Problem to work on: In the listing below, find each line containing "LocalFields" and report it.

Data supplied:
/-! ## §2  The head: `U1_Frames.stub_U1_fourFrameData` TOKEN FOR TOKEN -/

set_option maxHeartbeats 1600000 in
-- the carriers' types are large terms
/-- **PAYMENT OF `U1_Frames.stub_U1_fourFrameData`** — the four-frame data of a `G`-regular non-Levi type-(1) `γ_H` near `1` at a wild ramified non-split place (the G-side
∃-half of (D-CΔ) `FourFrameTransferFactor`): frames (brick 1), eigen-data and norm-one roots from the non-Levi eigenframe toolkit, canonical dyadic square roots, the element
datum at threshold `N₀ d` on the deep neighbourhood, the parity datum `k`, and the literals `Γ_b`, `t_b` (brick 2). [cite: Rogawski1990, §3.6 pp. 28–29; §4.9 p. 54]
[cite: Jacobowitz1962, §4] [cite: Kottwitz1986, §3] -/
theorem fourFrameData (N₀ : ℕ → ℕ) :
    ∀ (L : Type) [Field L] [NumberField L] [IsCMField L]
      {v : HeightOneSpectrum (𝓞 ↥(maximalRealSubfield L))} (w : UnitaryGroup.PlacesOver L v)
      (hw : IsCMField.complexConj L • w.1 = w.1) (_he : v.asIdeal.ramificationIdx' w.1.asIdeal ≠ 1)
      (_h2 : ¬ IsUnit (2 : (ValuativeRel.valuation (w.1.adicCompletion L)).integer))
      (ϖ : (w.1.adicCompletion L)) (_hϖ : Valued.v ϖ = WithZero.exp (-1 : ℤ)) (d tE : ℕ) (_hD : IsRamifiedQuadraticDatum (galAdicCompletionMap (L := L) (IsCMField.complexConj L) hw) ϖ d tE),
      ∃ V ∈ 𝓝 (1 : ((UnitaryGroup.cmDatum L 2 (Matrix.of fun i j : Fin 2 => if i.val + j.val + 1 = 2 then (1 : L) else 0)).Local v × (UnitaryGroup.cmDatum L 1 (Matrix.of fun i j : Fin 1 => if i.val + j.val + 1 = 1 then (1 : L) else 0)).Local v)), ∀ γH ∈ V, IsLocalGRegular L v γH →
        (∃ x : (w.1.adicCompletion L), (((((γH).1.val : GL (Fin 2) (UnitaryGroup.LocalRing L v)).val.map (Pi.evalRingHom (fun w' : UnitaryGroup.PlacesOver L v => w'.1.adicCompletion L) w))).charpoly).IsRoot x) →
        ¬ (∃ (y : ((UnitaryGroup.cmDatum L 2 (Matrix.of fun i j : Fin 2 => if i.val + j.val + 1 = 2 then (1 : L) else 0)).Local v × (UnitaryGroup.cmDatum L 1 (Matrix.of fun i j : Fin 1 => if i.val + j.val + 1 = 1 then (1 : L) else 0)).Local v)) (d' : Fin 2 → (UnitaryGroup.LocalRing L v)ˣ),
            glDiagonal 2 (UnitaryGroup.LocalRing L v) d' = ((y * γH * y⁻¹).1.val : GL (Fin 2) (UnitaryGroup.LocalRing L v))) →
        ∃ (f : Fin 4 → Fin 3 → (Fin 3 → (w.1.adicCompletion L))) (_ : IsFourFrameFamily (galAdicCompletionMap (L := L) (IsCMField.complexConj L) hw) f)
          (a b z : (w.1.adicCompletion L)) (_ : a * (galAdicCompletionMap (L := L) (IsCMField.complexConj L) hw) a = 1) (_ : b * (galAdicCompletionMap (L := L) (IsCMField.complexConj L) hw) b = 1) (_ : z * (galAdicCompletionMap (L := L) (IsCMField.complexConj L) hw) z = 1)
          (_ : z = finGammaTwo L v γH w) (_ : ((((γH).1.val : GL (Fin 2) (UnitaryGroup.LocalRing L v)).val.map (Pi.evalRingHom (fun w' : UnitaryGroup.PlacesOver L v => w'.1.adicCompletion L) w))).charpoly.IsRoot (z * (a * a))) (_ : ((((γH).1.val : GL (Fin 2) (UnitaryGroup.LocalRing L v)).val.map (Pi.evalRingHom (fun w' : UnitaryGroup.PlacesOver L v => w'.1.adicCompletion L) w))).charpoly.IsRoot (z * (b * b)))
          (_ : Valued.v (a - 1) < Valued.v (2 : (w.1.adicCompletion L))) (_ : Valued.v (b - 1) < Valued.v (2 : (w.1.adicCompletion L)))
          (n₁ n₂ n₃ : ℕ) (_ : IsElementDatum (galAdicCompletionMap (L := L) (IsCMField.complexConj L) hw) ϖ (N₀ d) (a * a) (b * b) n₁ n₂ n₃)
          (k : ℕ) (_ : 2 * k + d = n₁ + n₂ + n₃ + 2)
          (Γ : Fin 4 → GL (Fin 3) (w.1.adicCompletion L)) (_ : ∀ b', (Γ b' : Matrix (Fin 3) (Fin 3) (w.1.adicCompletion L)) = frameElt (galAdicCompletionMap (L := L) (IsCMField.complexConj L) hw) f b' (a * a) (b * b))
          (tb : Fin 4 → ((UnitaryGroup.cmDatum L 3 (Matrix.of fun i j : Fin 3 => if i.val + j.val + 1 = 3 then (1 : L) else 0)).Local v)),
          ∀ b', ((((localNonsplitEquiv (IsCMField.complexConj L) (Matrix.of fun i j : Fin 3 => if i.val + j.val + 1 = 3 then (1 : L) else 0) (IsCMField.complexConj_ne_one L) w hw (tb b') :
              ↥(unitaryGroupOfForm (galAdicCompletionMap (L := L) (IsCMField.complexConj L) hw) (placeForm (Matrix.of fun i j : Fin 3 => if i.val + j.val + 1 = 3 then (1 : L) else 0) w.1))) : GL (Fin 3) (w.1.adicCompletion L)) : Matrix (Fin 3) (Fin 3) (w.1.adicCompletion L))) = z • (Γ b' : Matrix (Fin 3) (Fin 3) (w.1.adicCompletion L)) := by
  intro L _ _ _ v w hw _he _h2 ϖ hϖ d tE hD
  -- ### notation and the datum
  have hc1 : IsCMField.complexConj L ≠ 1 := IsCMField.complexConj_ne_one L
  have hσσ : ∀ x, galAdicCompletionMap (L := L) (IsCMField.complexConj L) hw (galAdicCompletionMap (L := L) (IsCMField.complexConj L) hw x) = x := hD.1
  have hvσ : ∀ x, Valued.v (galAdicCompletionMap (L := L) (IsCMField.complexConj L) hw x) = Valued.v x := hD.2.1
  have h1d : 1 ≤ d := hD.2.2.2.2.2.1
  have h2t : Valued.v (2 : w.1.adicCompletion L) = Valued.v ϖ ^ tE := hD.2.2.2.2.2.2
  have hϖ0 : ϖ ≠ 0 := (Valuation.ne_zero_iff _).1 (by rw [hϖ]; exact WithZero.exp_ne_zero)
  have hϖ1 : Valued.v ϖ < 1 := by rw [hϖ, ← WithZero.exp_zero, WithZero.exp_lt_exp]; omega
  set m : ℕ := N₀ d + 2 * tE + 1 + d with hm_def
  have hc0 : ϖ ^ m ≠ 0 := pow_ne_zero _ hϖ0
  -- ### the deep neighbourhood
  refine ⟨_, setOf_entrywise_deep_mem_nhds_one L v w hc0, fun γH hγ hreg hsplit hlev => ?_⟩
  obtain ⟨hdg, hdu⟩ := hγ
  set σw := galAdicCompletionMap (L := L) (IsCMField.complexConj L) hw with hσw_def
  set evw : UnitaryGroup.LocalRing L v →+* w.1.adicCompletion L := Pi.evalRingHom (fun w' : UnitaryGroup.PlacesOver L v => w'.1.adicCompletion L) w with hevw_def
  set gw : Matrix (Fin 2) (Fin 2) (w.1.adicCompletion L) := ((γH.1.val : GL (Fin 2) (UnitaryGroup.LocalRing L v)).val.map evw) with hgw_def
  set z : w.1.adicCompletion L := finGammaTwo L v γH w with hz_def
  -- ### frames (brick 1)
  obtain ⟨f, hf⟩ := exists_isFourFrameFamily L w hw
  -- ### eigen-data of the split separable `χ_g`
  obtain ⟨x, hx⟩ := hsplit
  have hx' : ((((γH.1.val : GL (Fin 2) (UnitaryGroup.LocalRing L v)).val).charpoly).map evw).IsRoot x := by
    rw [← Matrix.charpoly_map]; exact hx
  have hsep := (isRegularElt_fst_snd_of_isLocalGRegular L v γH hreg).1
  obtain ⟨P₂, u, hP₂, hu, -⟩ := exists_eigenframe_cmDatum_local_of_isRoot_map_of_separable L v w hw γH.1 hx' hsep
  have hu1 : ∀ i, UnitaryGroup.conjLocal L (IsCMField.complexConj L) v (u i) * u i = 1 :=
    forall_conjLocal_mul_eq_one_of_not_exists_conj_glDiagonal L v w hw hP₂ hu hlev
  have hunit : IsUnit ((finCharpolyTwo L v γH).eval (finGammaTwo L v γH)) := isUnit_eval_finCharpolyTwo_of_isLocalGRegular L v γH hreg
  obtain ⟨hab, hbd⟩ := ne_finGammaTwo_of_isUnit_eval_of_eigenframe L v γH hunit hP₂
  obtain ⟨hxinj, hx1⟩ := injective_and_norm_one_onePlace_of_localRing L v γH w hw hu hu1 hab hbd
  set x₁ : w.1.adicCompletion L := u 0 w with hx₁_def
  set x₂ : w.1.adicCompletion L := u 1 w with hx₂_def
  -- norm-one and pairwise distinct
  have hσx₁ : σw x₁ * x₁ = 1 := hx1 0
  have hσz : σw z * z = 1 := hx1 1
  have hσx₂ : σw x₂ * x₂ = 1 := hx1 2
  have h1z : x₁ ≠ z := fun h => absurd (hxinj (show (![x₁, z, x₂] : Fin 3 → w.1.adicCompletion L) 0 = (![x₁, z, x₂] : Fin 3 → w.1.adicCompletion L) 1 from h)) (by decide)
  have hz2 : z ≠ x₂ := fun h => absurd (hxinj (show (![x₁, z, x₂] : Fin 3 → w.1.adicCompletion L) 1 = (![x₁, z, x₂] : Fin 3 → w.1.adicCompletion L) 2 from h)) (by decide)
  have h12 : x₁ ≠ x₂ := fun h => absurd (hxinj (show (![x₁, z, x₂] : Fin 3 → w.1.adicCompletion L) 0 = (![x₁, z, x₂] : Fin 3 → w.1.adicCompletion L) 2 from h)) (by decide)
  have hz0 : z ≠ 0 := fun h => by rw [h, mul_zero] at hσz; exact zero_ne_one hσz
  have hvz : Valued.v z = 1 := v_eq_one_of_mul_map_eq_one hvσ (by rw [mul_comm]; exact hσz)
  -- the characteristic polynomial of `g_w` is `(X − x₁)(X − x₂)`
  have hchar : ((γH.1.val : GL (Fin 2) (UnitaryGroup.LocalRing L v)).val).charpoly = ∏ i : Fin 2, (X - C (u i)) := by
    have hconj : (P₂⁻¹).val * (γH.1.val : GL (Fin 2) (UnitaryGroup.LocalRing L v)).val * P₂.val = Matrix.diagonal u := by
      rw [Matrix.mul_assoc, hP₂, ← Matrix.mul_assoc, Units.inv_mul, Matrix.one_mul]
    rw [← Matrix.charpoly_units_conj' P₂, ← Matrix.coe_units_inv, hconj, Matrix.charpoly_diagonal]
  have hcharw : gw.charpoly = (X - C x₁) * (X - C x₂) := by
    rw [hgw_def, Matrix.charpoly_map, hchar, Polynomial.map_prod, Fin.prod_univ_two]
    simp only [Polynomial.map_sub, Polynomial.map_X, Polynomial.map_C]
    rfl
  have hroot₁ : gw.charpoly.IsRoot x₁ := by rw [hcharw, IsRoot, eval_mul, eval_sub, eval_X, eval_C, sub_self, zero_mul]
  have hroot₂ : gw.charpoly.IsRoot x₂ := by rw [hcharw, IsRoot, eval_mul, eval_sub, eval_sub, eval_X, eval_C, eval_C, sub_self, mul_zero]
  -- ### deepness of the eigenvalues
  set ιw : Matrix (Fin 3) (Fin 3) (w.1.adicCompletion L) := ((((endoEmbLocal L v γH).val : GL (Fin 3) (UnitaryGroup.LocalRing L v)).val).map evw) with hιw_def
  have hι : ιw = !![gw 0 0, 0, gw 0 1; 0, z, 0; gw 1 0, 0, gw 1 1] := by
    rw [hιw_def, coe_endoEmbLocal, coe_endoGL_eq]
    ext a b; fin_cases a <;> fin_cases b <;> simp [gw, z, finGammaTwo, evw]
  have hdeepι : ∀ i j, Valued.v (ιw i j - (1 : Matrix (Fin 3) (Fin 3) (w.1.adicCompletion L)) i j) ≤ Valued.v (ϖ ^ m) := by
    intro i j
    rw [hι]
    have hg := fun i j => hdg i j
    simp only [Matrix.sub_apply] at hg
    fin_cases i <;> fin_cases j
    · simpa [Matrix.one_apply] using hg 0 0
    · simp
    · simpa [Matrix.one_apply] using hg 0 1
    · simp
    · simpa [Matrix.one_apply] using hdu
    · simp
    · simpa [Matrix.one_apply] using hg 1 0
    · simp
    · simpa [Matrix.one_apply] using hg 1 1
  have hfac : ιw.charpoly = gw.charpoly * (X - C z) := charpoly_map_endoEmbLocal_apply L w
  have hdeep_root : ∀ y, gw.charpoly.IsRoot y → Valued.v (y - 1) ≤ Valued.v (ϖ ^ m) := fun y hy =>
    valued_sub_one_le_of_isRoot_charpoly_of_congr_one ιw hc0 hdeepι (by rw [hfac, IsRoot, eval_mul, hy.eq_zero, zero_mul])
  have hdx₁ : Valued.v (x₁ - 1) ≤ Valued.v (ϖ ^ m) := hdeep_root x₁ hroot₁
  have hdx₂ : Valued.v (x₂ - 1) ≤ Valued.v (ϖ ^ m) := hdeep_root x₂ hroot₂
  have hdz : Valued.v (z - 1) ≤ Valued.v (ϖ ^ m) := hdu
  -- ### the norm-one ratios `u_i = x_i / z`
  set u₁ : w.1.adicCompletion L := x₁ * z⁻¹ with hu₁_def
  set u₂ : w.1.adicCompletion L := x₂ * z⁻¹ with hu₂_def
  have hzu₁ : z * u₁ = x₁ := by rw [hu₁_def, mul_left_comm, mul_inv_cancel₀ hz0, mul_one]
  have hzu₂ : z * u₂ = x₂ := by rw [hu₂_def, mul_left_comm, mul_inv_cancel₀ hz0, mul_one]
  have hnorm_ratio : ∀ {y : w.1.adicCompletion L}, σw y * y = 1 → (y * z⁻¹) * σw (y * z⁻¹) = 1 := fun {y} hy => by
    have hσz0 : σw z ≠ 0 := (map_ne_zero σw).2 hz0
    rw [map_mul, map_inv₀, show y * z⁻¹ * (σw y * (σw z)⁻¹) = (σw y * y) * ((σw z)⁻¹ * z⁻¹) by ring, hy, one_mul, ← mul_inv, hσz, inv_one]
  have hu₁1 : u₁ * σw u₁ = 1 := hnorm_ratio hσx₁
  have hu₂1 : u₂ * σw u₂ = 1 := hnorm_ratio hσx₂
  have hu₁ne : u₁ ≠ 1 := fun h => h1z (by rw [← hzu₁, h, mul_one])
  have hu₂ne : u₂ ≠ 1 := fun h => hz2 (by rw [← hzu₂, h, mul_one])
  have hu₁₂ : u₁ ≠ u₂ := fun h => h12 (by rw [← hzu₁, h, hzu₂])
  have hdepth_ratio : ∀ {y : w.1.adicCompletion L}, Valued.v (y - 1) ≤ Valued.v (ϖ ^ m) → Valued.v (y * z⁻¹ - 1) ≤ Valued.v (ϖ ^ m) := fun {y} hy => by
    have e : y * z⁻¹ - 1 = ((y - 1) - (z - 1)) * z⁻¹ := by rw [sub_sub_sub_cancel_right, sub_mul, mul_inv_cancel₀ hz0]
    rw [e, map_mul, map_inv₀, hvz, inv_one, mul_one]
    exact (Valuation.map_sub _ _ _).trans (max_le hy hdz)
  have hdu₁ : Valued.v (u₁ - 1) ≤ Valued.v (ϖ ^ m) := hdepth_ratio hdx₁
  have hdu₂ : Valued.v (u₂ - 1) ≤ Valued.v (ϖ ^ m) := hdepth_ratio hdx₂
  have hdu₁₂ : Valued.v (u₁ - u₂) ≤ Valued.v (ϖ ^ m) := by
    rw [show u₁ - u₂ = (u₁ - 1) - (u₂ - 1) by ring]
    exact (Valuation.map_sub _ _ _).trans (max_le hdu₁ hdu₂)
  -- ### canonical square roots
  have h4 : Valued.v (ϖ ^ m) < Valued.v (4 : w.1.adicCompletion L) := by
    rw [show (4 : w.1.adicCompletion L) = 2 * 2 by norm_num, map_mul, h2t, ← pow_add, map_pow]
    exact pow_lt_pow_right_of_lt_one₀ ((Valuation.pos_iff _).2 hϖ0) hϖ1 (by omega)
  obtain ⟨a, haa, ha1⟩ := Literature.NumberTheory.LocalFields.exists_mul_self_eq_of_valued_sub_one_lt_four_adicCompletion L w.1 u₁ (hdu₁.trans_lt h4)
  obtain ⟨b, hbb, hb1⟩ := Literature.NumberTheory.LocalFields.exists_mul_self_eq_of_valued_sub_one_lt_four_adicCompletion L w.1 u₂ (hdu₂.trans_lt h4)
  have haσ : a * σw a = 1 := mul_map_eq_one_of_mul_self_eq hvσ haa hu₁1 ha1
  have hbσ : b * σw b = 1 := mul_map_eq_one_of_mul_self_eq hvσ hbb hu₂1 hb1
  have hzσ : z * σw z = 1 := by rw [mul_comm]; exact hσz
  -- ### the element datum
  obtain ⟨n₂, hn₂, hmn₂⟩ := exists_pow_eq_of_v_le_pow hϖ (sub_ne_zero.2 hu₁ne) hdu₁
  obtain ⟨n₁, hn₁, hmn₁⟩ := exists_pow_eq_of_v_le_pow hϖ (sub_ne_zero.2 hu₂ne) hdu₂
  obtain ⟨n₃, hn₃, hmn₃⟩ := exists_pow_eq_of_v_le_pow hϖ (sub_ne_zero.2 hu₁₂) hdu₁₂
  have hE : IsElementDatum σw ϖ (N₀ d) (a * a) (b * b) n₁ n₂ n₃ := by
    rw [haa, hbb]
    exact ⟨hu₁1, hu₂1, hu₁₂, hu₁ne, hu₂ne, hn₁, hn₂, hn₃, by omega, by omega, by omega⟩
  -- ### parity and `k`
  have hD' : IsRamifiedQuadraticDatum σw ϖ d tE := hD
  have hpar₂ : n₂ % 2 = d % 2 := normOneSq_depth_parity σw ϖ d tE hD' a haσ (by rw [haa]; exact hu₁ne) n₂ (by rw [haa]; exact hn₂)
  have hpar₁ : n₁ % 2 = d % 2 := normOneSq_depth_parity σw ϖ d tE hD' b hbσ (by rw [hbb]; exact hu₂ne) n₁ (by rw [hbb]; exact hn₁)
  have hb0 : b ≠ 0 := fun h => by rw [h, zero_mul] at hbσ; exact zero_ne_one hbσ
  have hu₂0 : u₂ ≠ 0 := fun h => by rw [h, zero_mul] at hu₂1; exact zero_ne_one hu₂1
  have hvu₂ : Valued.v u₂ = 1 := v_eq_one_of_mul_map_eq_one hvσ hu₂1
  have hpar₃ : n₃ % 2 = d % 2 := by
    refine normOneSq_depth_parity σw ϖ d tE hD' (a / b) ?_ ?_ n₃ ?_
    · rw [map_div₀, div_mul_div_comm, haσ, hbσ, div_one]
    · rw [div_mul_div_comm, haa, hbb]
      intro h
      exact hu₁₂ ((div_eq_one_iff_eq hu₂0).1 h)
    · rw [div_mul_div_comm, haa, hbb, ← hn₃, div_sub_one hu₂0, map_div₀, hvu₂, div_one]
  -- ### the literals (brick 2)
  have hu₁0 : u₁ ≠ 0 := fun h => by rw [h, zero_mul] at hu₁1; exact zero_ne_one hu₁1
  have hΓex : ∀ b' : Fin 4, ∃ Γ : GL (Fin 3) (w.1.adicCompletion L), (Γ : Matrix (Fin 3) (Fin 3) (w.1.adicCompletion L)) = frameElt σw f b' (a * a) (b * b) := fun b' => by
    rw [haa, hbb]; exact exists_frameGL hf b' hu₁0 hu₂0
  choose Γ hΓ using hΓex
  have hσu₁ : σw (a * a) * (a * a) = 1 := by rw [haa, mul_comm]; exact hu₁1
  have hσu₂ : σw (b * b) * (b * b) = 1 := by rw [hbb, mul_comm]; exact hu₂1
  have htex : ∀ b' : Fin 4, ∃ t : ((UnitaryGroup.cmDatum L 3 (Matrix.of fun i j : Fin 3 => if i.val + j.val + 1 = 3 then (1 : L) else 0)).Local v),
      ((((localNonsplitEquiv (IsCMField.complexConj L) (Matrix.of fun i j : Fin 3 => if i.val + j.val + 1 = 3 then (1 : L) else 0) (IsCMField.complexConj_ne_one L) w hw t :
        ↥(unitaryGroupOfForm (galAdicCompletionMap (L := L) (IsCMField.complexConj L) hw) (placeForm (Matrix.of fun i j : Fin 3 => if i.val + j.val + 1 = 3 then (1 : L) else 0) w.1))) :
          GL (Fin 3) (w.1.adicCompletion L)) : Matrix (Fin 3) (Fin 3) (w.1.adicCompletion L))) = z • (Γ b' : Matrix (Fin 3) (Fin 3) (w.1.adicCompletion L)) := by
    intro b'
    obtain ⟨U, hUmem, hU⟩ := exists_unitary_coe_eq_smul_frameElt hf b' hσu₁ hσu₂ hσz
    have hUmem' : U ∈ unitaryGroupOfForm σw (placeForm (Matrix.of fun i j : Fin 3 => if i.val + j.val + 1 = 3 then (1 : L) else 0) w.1) := by
      rw [placeForm_antidiagOne]; exact hUmem
    refine ⟨(localNonsplitEquiv (IsCMField.complexConj L) (Matrix.of fun i j : Fin 3 => if i.val + j.val + 1 = 3 then (1 : L) else 0)
      (IsCMField.complexConj_ne_one L) w hw).symm ⟨U, hUmem'⟩, ?_⟩
    rw [ContinuousMulEquiv.apply_symm_apply, hΓ b', ← hU]
  choose tb htb using htex
  -- ### assembly
  refine ⟨f, hf, a, b, z, haσ, hbσ, hzσ, rfl, ?_, ?_, ha1, hb1, n₁, n₂, n₃, hE, (n₁ + n₂ + n₃ + 2 - d) / 2, by omega, Γ, hΓ, tb, htb⟩
  · rw [haa, hzu₁]; exact hroot₁
  · rw [hbb, hzu₂]; exact hroot₂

Expected answer:
  obtain ⟨a, haa, ha1⟩ := Literature.NumberTheory.LocalFields.exists_mul_self_eq_of_valued_sub_one_lt_four_adicCompletion L w.1 u₁ (hdu₁.trans_lt h4)
  obtain ⟨b, hbb, hb1⟩ := Literature.NumberTheory.LocalFields.exists_mul_self_eq_of_valued_sub_one_lt_four_adicCompletion L w.1 u₂ (hdu₂.trans_lt h4)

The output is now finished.